When you reach the line in the listing below that contains "Nat.pow_le_pow_left (by norm_num) _", begin returning lines exactly as written, and stop after the line that contains "(circuits of size". Return no other lines.
• • • • • • •
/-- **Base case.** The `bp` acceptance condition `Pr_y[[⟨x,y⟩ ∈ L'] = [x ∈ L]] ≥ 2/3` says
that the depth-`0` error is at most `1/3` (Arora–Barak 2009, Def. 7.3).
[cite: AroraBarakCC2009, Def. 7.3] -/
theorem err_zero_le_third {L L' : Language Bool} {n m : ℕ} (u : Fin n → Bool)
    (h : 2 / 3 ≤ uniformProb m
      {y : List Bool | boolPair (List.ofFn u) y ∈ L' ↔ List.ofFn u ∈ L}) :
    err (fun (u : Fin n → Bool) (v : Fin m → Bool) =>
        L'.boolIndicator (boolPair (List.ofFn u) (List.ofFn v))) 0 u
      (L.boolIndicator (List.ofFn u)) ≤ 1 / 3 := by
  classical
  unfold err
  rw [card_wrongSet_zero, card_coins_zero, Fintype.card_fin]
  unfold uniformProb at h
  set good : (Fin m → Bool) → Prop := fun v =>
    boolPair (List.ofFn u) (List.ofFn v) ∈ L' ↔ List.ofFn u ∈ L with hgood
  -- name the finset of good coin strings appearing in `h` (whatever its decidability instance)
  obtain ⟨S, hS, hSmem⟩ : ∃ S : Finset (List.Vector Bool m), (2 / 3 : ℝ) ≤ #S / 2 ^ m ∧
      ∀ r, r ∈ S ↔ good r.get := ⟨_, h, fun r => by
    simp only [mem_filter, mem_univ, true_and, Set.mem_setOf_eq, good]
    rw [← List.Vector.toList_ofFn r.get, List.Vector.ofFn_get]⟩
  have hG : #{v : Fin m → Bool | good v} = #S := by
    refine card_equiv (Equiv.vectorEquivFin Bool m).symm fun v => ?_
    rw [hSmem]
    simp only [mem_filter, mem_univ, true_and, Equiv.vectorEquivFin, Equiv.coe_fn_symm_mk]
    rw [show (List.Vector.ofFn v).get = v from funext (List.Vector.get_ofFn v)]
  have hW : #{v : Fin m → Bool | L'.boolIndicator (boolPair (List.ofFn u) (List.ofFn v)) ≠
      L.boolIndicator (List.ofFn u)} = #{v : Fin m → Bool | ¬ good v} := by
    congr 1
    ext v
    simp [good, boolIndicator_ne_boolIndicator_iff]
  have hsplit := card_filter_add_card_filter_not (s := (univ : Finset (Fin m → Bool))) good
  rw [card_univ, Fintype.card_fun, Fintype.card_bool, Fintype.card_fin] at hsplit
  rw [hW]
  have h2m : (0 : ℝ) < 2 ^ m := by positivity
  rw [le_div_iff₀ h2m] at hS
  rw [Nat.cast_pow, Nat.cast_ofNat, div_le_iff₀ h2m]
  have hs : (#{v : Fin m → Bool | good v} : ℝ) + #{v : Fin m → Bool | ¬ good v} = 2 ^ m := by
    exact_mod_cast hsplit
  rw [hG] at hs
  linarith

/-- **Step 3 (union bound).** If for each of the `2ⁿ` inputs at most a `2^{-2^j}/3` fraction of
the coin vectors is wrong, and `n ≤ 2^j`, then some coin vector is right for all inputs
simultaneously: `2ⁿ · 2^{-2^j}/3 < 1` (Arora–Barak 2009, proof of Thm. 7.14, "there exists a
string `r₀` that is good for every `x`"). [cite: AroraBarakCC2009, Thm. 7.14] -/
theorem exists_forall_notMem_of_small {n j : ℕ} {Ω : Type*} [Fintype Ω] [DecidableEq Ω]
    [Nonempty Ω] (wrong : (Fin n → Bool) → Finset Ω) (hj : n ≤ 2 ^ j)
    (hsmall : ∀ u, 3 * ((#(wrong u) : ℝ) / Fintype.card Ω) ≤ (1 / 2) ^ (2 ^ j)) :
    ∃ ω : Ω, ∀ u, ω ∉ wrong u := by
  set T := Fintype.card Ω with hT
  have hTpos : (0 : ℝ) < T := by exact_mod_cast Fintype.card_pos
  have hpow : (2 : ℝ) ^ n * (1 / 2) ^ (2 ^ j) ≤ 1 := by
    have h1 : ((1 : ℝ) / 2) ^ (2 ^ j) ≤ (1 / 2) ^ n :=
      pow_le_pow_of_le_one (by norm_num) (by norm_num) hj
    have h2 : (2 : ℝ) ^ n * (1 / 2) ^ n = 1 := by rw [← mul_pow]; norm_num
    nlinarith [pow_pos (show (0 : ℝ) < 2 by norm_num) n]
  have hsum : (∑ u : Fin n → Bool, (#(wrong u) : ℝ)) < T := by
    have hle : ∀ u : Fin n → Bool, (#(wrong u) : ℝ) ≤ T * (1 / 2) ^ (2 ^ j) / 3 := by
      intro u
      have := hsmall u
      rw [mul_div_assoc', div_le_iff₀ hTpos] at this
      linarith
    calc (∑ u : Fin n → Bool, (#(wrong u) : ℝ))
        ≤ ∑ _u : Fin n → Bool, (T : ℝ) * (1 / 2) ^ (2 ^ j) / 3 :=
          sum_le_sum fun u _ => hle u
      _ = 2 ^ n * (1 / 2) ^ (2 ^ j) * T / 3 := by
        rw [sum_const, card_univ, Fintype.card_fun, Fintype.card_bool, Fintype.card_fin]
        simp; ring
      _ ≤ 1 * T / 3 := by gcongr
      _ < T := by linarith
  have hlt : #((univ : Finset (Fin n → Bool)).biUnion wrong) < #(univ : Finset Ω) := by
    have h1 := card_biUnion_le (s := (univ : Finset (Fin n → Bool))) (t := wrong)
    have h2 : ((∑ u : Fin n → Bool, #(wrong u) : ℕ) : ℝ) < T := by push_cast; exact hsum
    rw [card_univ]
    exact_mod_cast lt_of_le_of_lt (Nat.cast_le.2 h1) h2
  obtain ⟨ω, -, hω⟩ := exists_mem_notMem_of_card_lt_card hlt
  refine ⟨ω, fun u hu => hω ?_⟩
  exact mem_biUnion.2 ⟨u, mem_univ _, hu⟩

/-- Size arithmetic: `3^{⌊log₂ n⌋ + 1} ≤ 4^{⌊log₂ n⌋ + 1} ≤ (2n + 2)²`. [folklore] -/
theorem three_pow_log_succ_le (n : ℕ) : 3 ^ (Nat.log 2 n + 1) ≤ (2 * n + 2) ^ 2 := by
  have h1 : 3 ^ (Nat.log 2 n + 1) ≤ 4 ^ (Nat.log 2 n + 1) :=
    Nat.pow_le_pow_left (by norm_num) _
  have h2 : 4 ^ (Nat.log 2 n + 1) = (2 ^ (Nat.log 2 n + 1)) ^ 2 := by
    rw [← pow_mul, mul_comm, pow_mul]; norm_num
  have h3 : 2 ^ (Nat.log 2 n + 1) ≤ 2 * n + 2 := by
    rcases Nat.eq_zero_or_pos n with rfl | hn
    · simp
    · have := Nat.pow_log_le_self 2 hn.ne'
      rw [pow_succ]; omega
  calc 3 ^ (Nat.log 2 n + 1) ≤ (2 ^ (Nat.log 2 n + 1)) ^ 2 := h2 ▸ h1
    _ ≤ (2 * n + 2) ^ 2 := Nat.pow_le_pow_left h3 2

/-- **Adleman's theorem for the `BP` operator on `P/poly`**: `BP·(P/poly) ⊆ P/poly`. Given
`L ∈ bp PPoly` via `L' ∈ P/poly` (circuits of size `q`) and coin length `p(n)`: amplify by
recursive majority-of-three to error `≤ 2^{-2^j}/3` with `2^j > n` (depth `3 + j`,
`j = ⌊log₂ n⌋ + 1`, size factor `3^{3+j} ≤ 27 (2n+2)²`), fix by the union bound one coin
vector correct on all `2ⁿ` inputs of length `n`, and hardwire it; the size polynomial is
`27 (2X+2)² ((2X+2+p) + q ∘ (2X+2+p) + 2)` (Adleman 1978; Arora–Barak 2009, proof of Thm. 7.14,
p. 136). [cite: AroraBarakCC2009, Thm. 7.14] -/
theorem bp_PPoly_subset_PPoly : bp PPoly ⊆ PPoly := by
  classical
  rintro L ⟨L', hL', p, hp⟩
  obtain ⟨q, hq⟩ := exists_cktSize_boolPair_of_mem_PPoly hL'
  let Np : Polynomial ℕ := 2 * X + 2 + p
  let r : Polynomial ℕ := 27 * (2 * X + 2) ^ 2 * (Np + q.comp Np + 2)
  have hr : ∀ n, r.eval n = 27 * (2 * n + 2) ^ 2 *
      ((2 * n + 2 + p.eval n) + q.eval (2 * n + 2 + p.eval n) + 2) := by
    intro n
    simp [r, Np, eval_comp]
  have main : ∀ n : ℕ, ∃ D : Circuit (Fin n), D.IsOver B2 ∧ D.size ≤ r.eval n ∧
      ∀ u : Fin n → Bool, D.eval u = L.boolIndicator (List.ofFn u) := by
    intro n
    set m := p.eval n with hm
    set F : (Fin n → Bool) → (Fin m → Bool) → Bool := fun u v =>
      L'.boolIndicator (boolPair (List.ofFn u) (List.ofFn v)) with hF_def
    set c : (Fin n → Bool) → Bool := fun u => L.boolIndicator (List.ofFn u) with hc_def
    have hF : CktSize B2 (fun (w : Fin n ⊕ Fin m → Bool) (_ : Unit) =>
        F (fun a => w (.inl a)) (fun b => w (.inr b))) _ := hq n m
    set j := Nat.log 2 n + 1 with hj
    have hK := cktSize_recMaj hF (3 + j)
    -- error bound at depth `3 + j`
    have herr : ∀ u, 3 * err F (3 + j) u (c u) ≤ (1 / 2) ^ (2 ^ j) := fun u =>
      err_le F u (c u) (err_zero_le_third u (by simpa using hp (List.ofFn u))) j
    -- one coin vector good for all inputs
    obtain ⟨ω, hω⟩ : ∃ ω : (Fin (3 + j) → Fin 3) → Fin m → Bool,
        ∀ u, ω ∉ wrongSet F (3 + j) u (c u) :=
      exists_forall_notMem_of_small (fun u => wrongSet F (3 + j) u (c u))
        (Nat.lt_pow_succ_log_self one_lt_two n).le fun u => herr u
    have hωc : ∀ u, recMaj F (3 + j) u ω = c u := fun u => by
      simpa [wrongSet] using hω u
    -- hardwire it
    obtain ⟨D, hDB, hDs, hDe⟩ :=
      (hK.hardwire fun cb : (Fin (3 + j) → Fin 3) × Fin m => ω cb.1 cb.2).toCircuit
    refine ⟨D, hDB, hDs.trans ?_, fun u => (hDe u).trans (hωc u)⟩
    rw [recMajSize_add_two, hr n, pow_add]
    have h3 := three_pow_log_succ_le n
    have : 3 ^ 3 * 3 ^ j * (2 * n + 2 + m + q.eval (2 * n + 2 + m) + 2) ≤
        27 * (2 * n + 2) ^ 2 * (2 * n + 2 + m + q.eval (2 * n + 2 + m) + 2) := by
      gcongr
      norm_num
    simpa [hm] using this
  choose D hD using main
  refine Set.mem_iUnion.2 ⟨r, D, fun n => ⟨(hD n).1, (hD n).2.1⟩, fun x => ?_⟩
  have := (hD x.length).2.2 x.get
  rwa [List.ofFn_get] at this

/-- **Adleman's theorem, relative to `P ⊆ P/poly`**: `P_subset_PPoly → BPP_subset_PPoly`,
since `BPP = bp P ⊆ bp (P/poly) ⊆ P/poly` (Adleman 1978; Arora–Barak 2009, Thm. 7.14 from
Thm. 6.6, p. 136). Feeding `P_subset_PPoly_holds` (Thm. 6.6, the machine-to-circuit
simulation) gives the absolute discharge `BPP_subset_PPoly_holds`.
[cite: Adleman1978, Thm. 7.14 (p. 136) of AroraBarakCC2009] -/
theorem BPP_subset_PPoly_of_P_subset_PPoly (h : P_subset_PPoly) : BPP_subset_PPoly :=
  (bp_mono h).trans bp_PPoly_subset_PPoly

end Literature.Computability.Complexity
• • • • • • •
# Written solution
    Nat.pow_le_pow_left (by norm_num) _
  have h2 : 4 ^ (Nat.log 2 n + 1) = (2 ^ (Nat.log 2 n + 1)) ^ 2 := by
    rw [← pow_mul, mul_comm, pow_mul]; norm_num
  have h3 : 2 ^ (Nat.log 2 n + 1) ≤ 2 * n + 2 := by
    rcases Nat.eq_zero_or_pos n with rfl | hn
    · simp
    · have := Nat.pow_log_le_self 2 hn.ne'
      rw [pow_succ]; omega
  calc 3 ^ (Nat.log 2 n + 1) ≤ (2 ^ (Nat.log 2 n + 1)) ^ 2 := h2 ▸ h1
    _ ≤ (2 * n + 2) ^ 2 := Nat.pow_le_pow_left h3 2

/-- **Adleman's theorem for the `BP` operator on `P/poly`**: `BP·(P/poly) ⊆ P/poly`. Given
`L ∈ bp PPoly` via `L' ∈ P/poly` (circuits of size `q`) and coin length `p(n)`: amplify by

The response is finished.